In order to derive the limit of blank (LoB) and limit of detection (LoD) of our assays to further process the raw RNA concentrations we adopted the following steps. (i) The LoB indicates the highest background RNA concentration registered from control samples that are confidently negative for the relevant gene targets. In order to determine the LoB, water, RNAlater, and synthetic genes discordant with the target gene (e.g., the ToBRFV Mo gene is a negative control in an assay of the ToBRFV RdRP gene) were assayed in duplicate. The highest RNA concentration measured in these LoB samples for each of the primer/probe sets was set as the relevant LoB. All samples in which we detected an RNA concentration equal to or less than the LoB were set to zero. (ii) The LoD is defined as the lowest concentration of RNA that can be reliably detected. To determine the LoD, duplicate serial dilution series of the synthetic target genes at 1, 2, 5, 10, 100, and 1,000 copies/μL of template were assayed for the corresponding target gene (Fig. S1). The synthetic target genes were acquired from Integrated DNA Technologies and cloned in their standard backbone, pIDTSmart. These plasmids were transformed into E. coli, isolated using the QIAprep Spin miniprep kit (Qiagen; catalog no. 27104) and quantified using Qubit. The LoD for a primer/probe set was defined as the lowest concentration of the standard at which both replicates had a detectable RNA concentration. All viral RNA concentrations below the LoD were set to zero.
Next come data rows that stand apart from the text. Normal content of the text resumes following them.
import Summits.BirchSwinnertonDyer.Rank1Residual.P2.CongruentNumberThetaCriterion
import Summits.BirchSwinnertonDyer.Rank1Residual.P2.CongruentNumberThetaThreePrimesBFamily
import HarnessLib
import HarnessLib.Audit.Tags

/-!
# Cell «bsd-monsky» (prover-B): the `k = 3` type `(3, 5, 5)` THROUGH THE UNIFORM Θ-CRITERION —
# `n = 2p₁p₂p₃`, `p₁ ≡ 3`, `p₂ ≡ p₃ ≡ 5 (mod 8)`: `θ`-controlled, Θ-certificate `Θ(n) = g(n) + 𝓛(p₂p₃)·g(2p₁)`, and the
# configuration facts `g(n) ≡ 1 + s₀s₁ + s₀s₂ + s₁s₂`, `g(2p₁)` odd, `g(p₂p₃)` even, `s(n) = 1` (kernel theorem; nothing
# asserted, nothing booked)

HONEST FRAMING (cell `bsd-monsky`, run/shared/lean/pub/bsd-monsky/; README §1/§3): the cell's CLAIMED theorem is Monsky's
1990 conjecture on the `k = 2` family `𝒮⁻`; «ℓ ≥ 3 rungs (C-P2-2 for k ≥ 3) are NOT claimed — record what the same argument
gives there, no more». THIS FILE IS THAT RECORD for a THIRD `θ`-controlled `k = 3` type of the scope note HOME/proof/PROOF-B-K3-SCOPE.md
(census kit j246343: type `[3,5,5]`), and the FIRST one done through the UNIFORM Θ-criterion `ThetaDescent.odd_scriptL_of_thetaCert`
(`P2/CongruentNumberThetaCriterion.lean`, this generation) instead of a hand-made point-level descent: the per-type work is now
residue arithmetic (control + certificate) and the configuration calculus (`decide`). Nothing is asserted: every statement is
CONDITIONAL on TYZ data `D` with the displayed printed sentences (`D.Printed`, `D.CMPointGaloisPrinted` — what the Literature
named fact `tyz_cmPointGaloisData` provides), on TYZ Thm. 1.1 as the named fact `thm11_parity_of_scriptL` (for `𝓛(p₂p₃) mod 2`),
and on a rank input (GZK by name) where said; Rédei–Reichardt is the tree's THEOREM `redeiReichardt_fourTwoCard_classGroup_holds`.
No conjecture is discharged, no count moves, no class is booked. NOT refereed; not part of PROOF-B v1.3 or of the paper.

THE TYPE. Primes `p₁ ≡ 3`, `p₂ ≡ p₃ ≡ 5 (mod 8)` (`p₂ ≠ p₃`), `m = p₁p₂p₃ ≡ 3`, `n = 2m ≡ 6 (mod 8)`. Blocks of TYZ's recursion:
`6`-blocks `n, 2p₁, 2p₁p₂, 2p₁p₃`; `7`-blocks `p₁p₂, p₁p₃`; `5`-blocks `p₂, p₃` (`p₂p₃ ≡ 1`, `m ≡ 3`, `2p₂, 2p₃, 2p₂p₃ ≡ 2`).
CONTROL: every `5`-divisor of `n` is a prime `≡ 1 (mod 4)` — `n` is `θ`-controlled. CERTIFICATE: the `6`-blocks with cofactor
`≡ 1 (mod 8)` are `n` (cofactor `1`) and `2p₁` (cofactor `p₂p₃ ≡ 1`); `R(n) ∩ {≡ 6} = {2p₁}`, `R(2p₁) ∩ {≡ 6} = ∅`; so
`Θ(2p₁) = g(2p₁)`, **`Θ(n) = g(n) + 𝓛(p₂p₃)·g(2p₁)`**. CONFIGURATION (bits `s₀ = [(p₂/p₁) = −1]`, `s₁ = [(p₃/p₁) = −1]`,
`s₂ = [(p₃/p₂) = −1]`; `decide`): `g(n) ≡ 1 + s₀s₁ + s₀s₂ + s₁s₂`, `g(2p₁)` odd, `g(p₂p₃)` even (hence `𝓛(p₂p₃)` even by
Thm. 1.1), Monsky's `s(n) = 1` for ALL bit patterns, TYZ's `Σ₂′(n) ≡ 1 + s₀ + s₁ + s₀s₁ + s₀s₂ + s₁s₂`. Hence `Θ(n) ≡ g(n)`
is ODD iff AT MOST ONE of `(p₂/p₁), (p₃/p₁), (p₃/p₂)` is `−1`; among these four patterns `Σ₂′` is EVEN (TYZ Thm. 1.2 silent)
exactly for `(s₀, s₁, s₂) = (0,1,0), (1,0,0)` — the census types `[3,5,5]/[0,1,0]` (`2262`) and `[1,0,0]` (`1830`). The family
theorems are in the companion file `P2/CongruentNumberThetaThreePrimesCFamily.lean`.

References: [TianYuanZhang2017] Thm. 1.1, §3.1 (J738–J739, p0011 L67–L73), Prop. 3.2, Thm. 3.5, Thm. 3.6 (J741), proof of
Lemma 3.21 (J759); [HeathBrown1994SelmerCongruentII] Appendix (Monsky) p. 41 L20–L36; [LiMa2008] Thm. 0.4, Lemma 0.1;
[IrelandRosen1990] Ch. 5 §2 Thm. 1; HOME/proof/PROOF-B-K3-SCOPE.md §2–§4; HOME/proof/PROOF-B-THETA-CRITERION.md §4.
-/

noncomputable section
Finally, after these data processing and analysis steps, the samples were assigned a final viral RNA concentration in copies per microliter of template. “Eluate” refers to the 100 μL of sample acquired from the RNA extraction. Viral RNA concentrations from animal and human stool samples are expressed in copies per microliter of template, those from wastewater samples are in copies per gram of wastewater, and those from stormwater samples are in copies per liter of stormwater.
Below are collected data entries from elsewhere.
import Mathlib
import Summits.Ventures.FusionMHD.Models.SAlphaStableS25A14375M7Core0
import HarnessLib

/-!
# STABLE-POINT core at `((5 / 2), 23/16)`, piece 2 (`[1, 3/2]`): kernel-decided Taylor-model leaves ⇒ `F_2 > 0` and `amplitudeResidual (5 / 2) (23/16) F_2 F_2″ ≤ 0` on the piece ⇒ `EnergyDominatesOn` for its amplitude phase

LADDER-GRIDFUSION rung F3 («F3.BALLOON-sα-S25-A14375-STABLE-SIDE»: the SECOND-ROUND lower end at s = 5/2 (partner of model-7's (5/2, 25/16) witness)); gridfusion-model-7 g9, 2026-08-28 (g8's core lane).  Two `decide +kernel` calls (`OpModel.trig.pLeavesCheck`, scale
`2^60`, Taylor degree 10, 8 leaves of half-width 1/32) and the lane's soundness theorem `OpSem.trig.pos_of_pLeavesCheck`
(Literature/Analysis/ValidatedNumerics/TaylorModelZeroCert); lit-4's `energyDominatesOn_of_amplitude` (BallooningSAlphaStableSide) turns the two
sign facts into energy domination by `amplitudePhase (5 / 2) (23/16) F_2 F_2′` on the piece.  MODELLED: `s–α` model; nothing about a device.
No `native_decide`.  Citations: Freidberg 2014 §12.6.2 (12.97) [Freidberg2014]; Makino–Berz 2003 Alg. 2 [MakinoBerz2003]; Hartman 2002 XI.6.2
[Hartman2002].  Everything here is [instance data].
-/

open Literature.Analysis.ValidatedNumerics Literature.Analysis.ValidatedNumerics.PolyMP
open Literature.Analysis.ValidatedNumerics.NumericsMP Literature.Analysis.ValidatedNumerics.ExpPoly
open Literature.MathematicalPhysics.MHD.Ballooning
open Real Set

namespace Summit.Ventures.FusionMHD.Models

namespace SAlphaStableS25A14375M7

/-- KERNEL CHECK (residual leaves of piece 2). [instance data] -/
theorem st2514_res2_ok : OpModel.trig.pLeavesCheck st2514Prm (2 ^ 60) (st2514Prog H2 (Poly.deriv (Poly.deriv H2))) [] st2514Leaves2 = true := by
  decide +kernel

/-- KERNEL CHECK (positivity leaves of piece 2). [instance data] -/
theorem st2514_pos2_ok : OpModel.trig.pLeavesCheck st2514Prm (2 ^ 60) (st2514PosProg H2) [] st2514Leaves2 = true := by
  decide +kernel

/-- The leaves tile `[1, 3/2]`. [instance data] -/
theorem st2514_tiles2 : tiles (1 : ℚ) (st2514Leaves2.map fun l => (l.e, l.k)) (3/2 : ℚ) = true := by
  decide +kernel

/-- **PIECE 2**: the phase of `F_2` dominates the `s–α` energy on `[1, 3/2]` at `(s, α) = ((5 / 2), 23/16)`. [instance data] -/
theorem st2514_dominates2 :
    SAlpha.EnergyDominatesOn (5 / 2) (23 / 16) (SAlpha.amplitudePhase (5 / 2) (23 / 16) (Poly.eval H2) (Poly.eval (Poly.deriv H2)))
      (Icc (1 : ℝ) (3/2 : ℝ)) := by
  have h := st2514_dominates (lf := H2) (x := 1) (y := 3/2) (by norm_num) st2514_tiles2 st2514_res2_ok st2514_pos2_ok
  norm_num at h
  exact h

end SAlphaStableS25A14375M7

end Summit.Ventures.FusionMHD.Models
In the case of all non-human animal stool, wastewater and stormwater samples, RNA was quantified using singleplex reactions. For the human stool samples, which were limited in quantity, the detection of the BCoV M gene and PMMoV CP gene were multiplexed with the detection of the SARS-CoV-2 E and N2 genes using orthogonal fluorescent probes. After extensive optimization (outlined in the supplemental material), we paired the detection of the E gene (SARS-CoV-2) with that of the CP gene (PMMoV) and detection of the N2 gene (SARS-CoV-2) with that of the M gene (BCoV) in two independent reactions using the carboxyfluorescein (FAM) and hexachlorofluorescein (HEX) fluors, respectively.